| TASK TO COMPLETE |
The entries below contain a stretch that opens with the line containing "the wrap-aware residue" and closes with the line containing "inductive assumption, and"; set down that stretch exactly, both ends included, and nothing else.
==== DATA FOR PROCESSING ====
import Summits.QuantumFields.YangMills.Theorems.BalabanUVNodesPortS1BoxEditions
import Summits.QuantumFields.YangMills.Theorems.BalabanUVNodesPortS1HalvesJacGlue
import Summits.QuantumFields.YangMills.Theorems.BalabanUVNodesPortS1LZdetGlue
import Summits.QuantumFields.YangMills.Theorems.BalabanUVNodesPortRecordRepresentationS1StubLZdetTwin

/-!
# BalabanUVNodes — port (S1), the FE half AS PRINT's INDUCTION ON THE SCALE: the inductive-step letter `FEStepBox` ([I] Thm 3 at scale `k+1` from (1.7)+(1.18)
  at scales `≤ k`, p.268 L27–31 ∕ p.269 L30–33) and the kernel theorem «LZ half at every level + FE step ⟹ `PortRecordFEHalfBox`» by strong induction on `k`;
  hence `stub_FE` of ⟨stmt-QuantumFields-27930⟩ v3.5 BY NAME from the δ-Jacobian sub-half (a theorem), `stub_P0C`, `stub_G3C` and `FEStepBox` (porter hand `hand-27930-FE-1` g0, cell `ym-nodeO-ideate`)

`--supports stmt-QuantumFields-27930` (helper; NO `--workitem`); count-neutral.  [I] = [Balaban1987RG1]; [II] = [Balaban1988RG2Cluster].

WHY.  The registered stub `stub_FE : ∀ F, PortRecordFEHalfBox F` (✓`…PortS1BoxEditions` :138) asks, with constants `γ₀ ε₂₉ E₂ κ α₀ α₁` chosen BEFORE `k`, for the wrap-aware residue
`ResidueAtW … E₂ κ (phiFE F Mc a₀ ε₂₉ k v)` of print's SECOND BRACKET of (2.12) at EVERY level `k` and box history `v`.  Print does not prove that in one stroke: [I] p.268 L27–31 «By the
inductive assumption, and by the properties of the expressions given by explicit formulas, all terms in this representation satisfy the required properties, except possibly the last term
(2.13)» and p.269 L30–33 «Thus the proof of Theorem 3 is reduced to proving the remaining properties of (2.13), i.e. to a construction of the representation (1.7) with terms having the
analytic extensions satisfying the bound (1.18)» — the fluctuation integral (2.13) at scale `k+1` carries the curly bracket `{𝐄_k(U_k(·)) − 𝐄_k(U_k(V^{(k)}))}` whose `𝐄_k` is, by (0.23),
the sum over `j < k` of the merged terms `𝓝_{j+1}` — i.e. of the objects ⟨27930⟩ represents AT THE LOWER LEVELS.  So the honest registrable shape of the FE half is the INDUCTIVE STEP (porter
▶ PT-A-1 `EK-CHART-BRICKS-v1.md` §2, ◇ lens-1 g14 №609 (D2) prediction «k-induction schema»), and the k-uniformity of the constants becomes a displayed obligation of the step exactly as in
print ((1.18) «κ ≥ κ₀», `γ ≤ γ₀(E₀)`).  THIS FILE types that step and PROVES the bookkeeping around it, so that the plan owner can re-point `stub_FE` on BYTES:
* §1 `LZResidueAt F Mc a₀ ε₂₉ α₀ α₁ E₁ κ k` (the LZ half's residue at ONE level, = the `∀ k`-body of ✓`PortRecordLZHalf`) and `FEResidueBoxAt F Mc a₀ ε₂₉ γ₀ α₀ α₁ E₂ κ k` (the FE half's
  residue at ONE level on the box, = the `∀ k`-body of ✓`PortRecordFEHalfBox`) — names for the two per-level formats, nothing else.
* §2 ★★ `FEStepBox F` — THE INDUCTIVE STEP ON THE BOX: under the ⁸ antecedent VERBATIM (✓`PortRecordFEHalfBox` :139 up to its last `→`), FE picks the (2.9) radius `ε₂₉ > 0` FIRST (print's
  absolute `ε₁`, p.266), then for EVERY package of LZ constants `(E₁ ≥ 0, κ₁ ≥ 4κ₀(64,8), β₀ β₁ > 0)` carrying the LZ residue at every level (what ✓`PortRecordLZHalf` delivers at that `ε₂₉`)
  FE answers with `γ₀ E₂ κ α₀ α₁` (print: `γ ≤ γ₀(E₀)`, `E₀`, `κ`, the radii of (1.11)–(1.16) — k-UNIFORM) such that for every `k`: the FE residues at ALL `j < k` on the box `]0,γ₀]^{j+1}`
  (the inductive hypothesis — together with the LZ residues they give (1.7)+(1.18)+(1.19) for `𝓝_{j+1}`, `j < k`, by ✓`residueAtW_add`) IMPLY the FE residue at `k` on `]0,γ₀]^{k+1}` with the
  SAME constants.  OPEN (XXL: [I] §2 chart law (2.10)–(2.14) + §3–§5 + [II] Lemmas 1–3 at the record) — the genuine content of `stub_FE`, re-shaped, not reduced.
* §3 ★★★ `portRecordFEHalfBox_of_lzHalf_step : (∀ F, PortRecordLZHalf F) → (∀ F, FEStepBox F) → ∀ F, PortRecordFEHalfBox F` — `Nat.strong_induction_on`; the LZ half feeds the step its
  constants at FE's `ε₂₉`; nothing else.  `lzHalf_of_lzjac_GL` ∕ ★★★ `portRecordFEHalfBox_of_lzjac_GL_step : (∀ F, PortRecordLZjacHalf F) → (∀ F, P0HolExtAtRecordGL F) → (∀ F, G3CAtRecordL F) →
  (∀ F, FEStepBox F) → ∀ F, PortRecordFEHalfBox F` — the Gaussian sub-half from the LANDED integer twin ✓`stub_LZdetTwin` and ✓`lzdetHalf_of_twin_GL`, glued by ✓`lzHalf_of_jac_det`; conclusion =
  THE REGISTERED STUB's TYPE LITERALLY.  The δ-Jacobian sub-half `∀ F, PortRecordLZjacHalf F` is a THEOREM of the tree (✓`lzjacHalf_of_jacRowsAB_all (jacRowsAB_all_of_kstep_of_dom stub_LZjacKStep
  stub_LZjacDom)`, module `…PortS1JacGlue`, which sits in the route file's import cone — so the fully discharged `stub_FE_of_step : P0HolExtAtRecordGL → G3CAtRecordL → FEStepBox → stub_FE` and the
  crux-by-name composition live in the cone-side leaf `…PortS1FEInductionByName`, keeping THIS file route-independent, docket O-8); ★★ `sig8LR4Box_of_lzjac_GL_step` (box edition of ⁸ via ✓`sig8LR4Box_of_halves`).
DEDUP: `LZResidueAt`, `FEResidueBoxAt`, `FEStepBox`, `feResidueBoxAt_all_of_step`, `portRecordFEHalfBox_of_lzHalf_step`, `lzHalf_of_lzjac_GL`, `portRecordFEHalfBox_of_lzjac_GL_step`,
`sig8LR4Box_of_lzjac_GL_step` — 0 tree hits (`rg -ow` 2026-08-31); everything else is IMPORTED and used by name.  (Q-ord): `Mth` outermost and the antecedent exactly as ⁸∕the box text; inside, `ε₂₉` before the LZ constants (✓`PortRecordLZHalf`
is `∀ ε₂₉ > 0`), FE's `γ₀ E₂ κ α₀ α₁` after them and before `k` — k-uniform, as Thm 3 demands.

HONEST STATUS.  Two per-level format NAMES, ONE letter (the inductive step — OPEN, inhabited nowhere, Bałaban-strength) and kernel bookkeeping (strong induction + the landed LZ assembly);
NOTHING of Bałaban's renormalization-group analysis ((2.10)–(2.14), §3–§5, [II]) is asserted, ported, discharged or refuted here; `stub_FE` is NOT closed (it is re-expressed: closed BY NAME the
moment `FEStepBox` is inhabited, given `stub_P0C` and `stub_G3C`); `stub_P0C` OPEN; ⟨27930⟩ OPEN (1∕3); NODE O 0∕1; COUNT 8∕28 · K 1∕4 UNMOVED; finite 𝕋⁴_{L^K} at fixed ε — NOT
continuum ∕ OS ∕ Clay; **the Yang–Mills mass gap (Clay) is NOT proved by any of this.**  No `sorry`, `instance`, `notation`; standard axioms.

References: T. Bałaban, *Renormalization group approach to lattice gauge field theories. I*, Comm. Math. Phys. 109 (1987) 249–301 [Balaban1987RG1] — Thm 3 p.264, (1.7) p.261,
(1.18)–(1.19) p.263, (0.23) p.256, (2.12)–(2.14) p.268, p.268 L27–31, p.269 L30–33; T. Bałaban, *… II. Cluster expansions*, Comm. Math. Phys. 116 (1988) 1–22 [Balaban1988RG2Cluster] — Lemma 3 p.21.
-/

noncomputable section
====
| SOLUTION FOR THIS PROBLEM |
WHY.  The registered stub `stub_FE : ∀ F, PortRecordFEHalfBox F` (✓`…PortS1BoxEditions` :138) asks, with constants `γ₀ ε₂₉ E₂ κ α₀ α₁` chosen BEFORE `k`, for the wrap-aware residue
`ResidueAtW … E₂ κ (phiFE F Mc a₀ ε₂₉ k v)` of print's SECOND BRACKET of (2.12) at EVERY level `k` and box history `v`.  Print does not prove that in one stroke: [I] p.268 L27–31 «By the
inductive assumption, and by the properties of the expressions given by explicit formulas, all terms in this representation satisfy the required properties, except possibly the last term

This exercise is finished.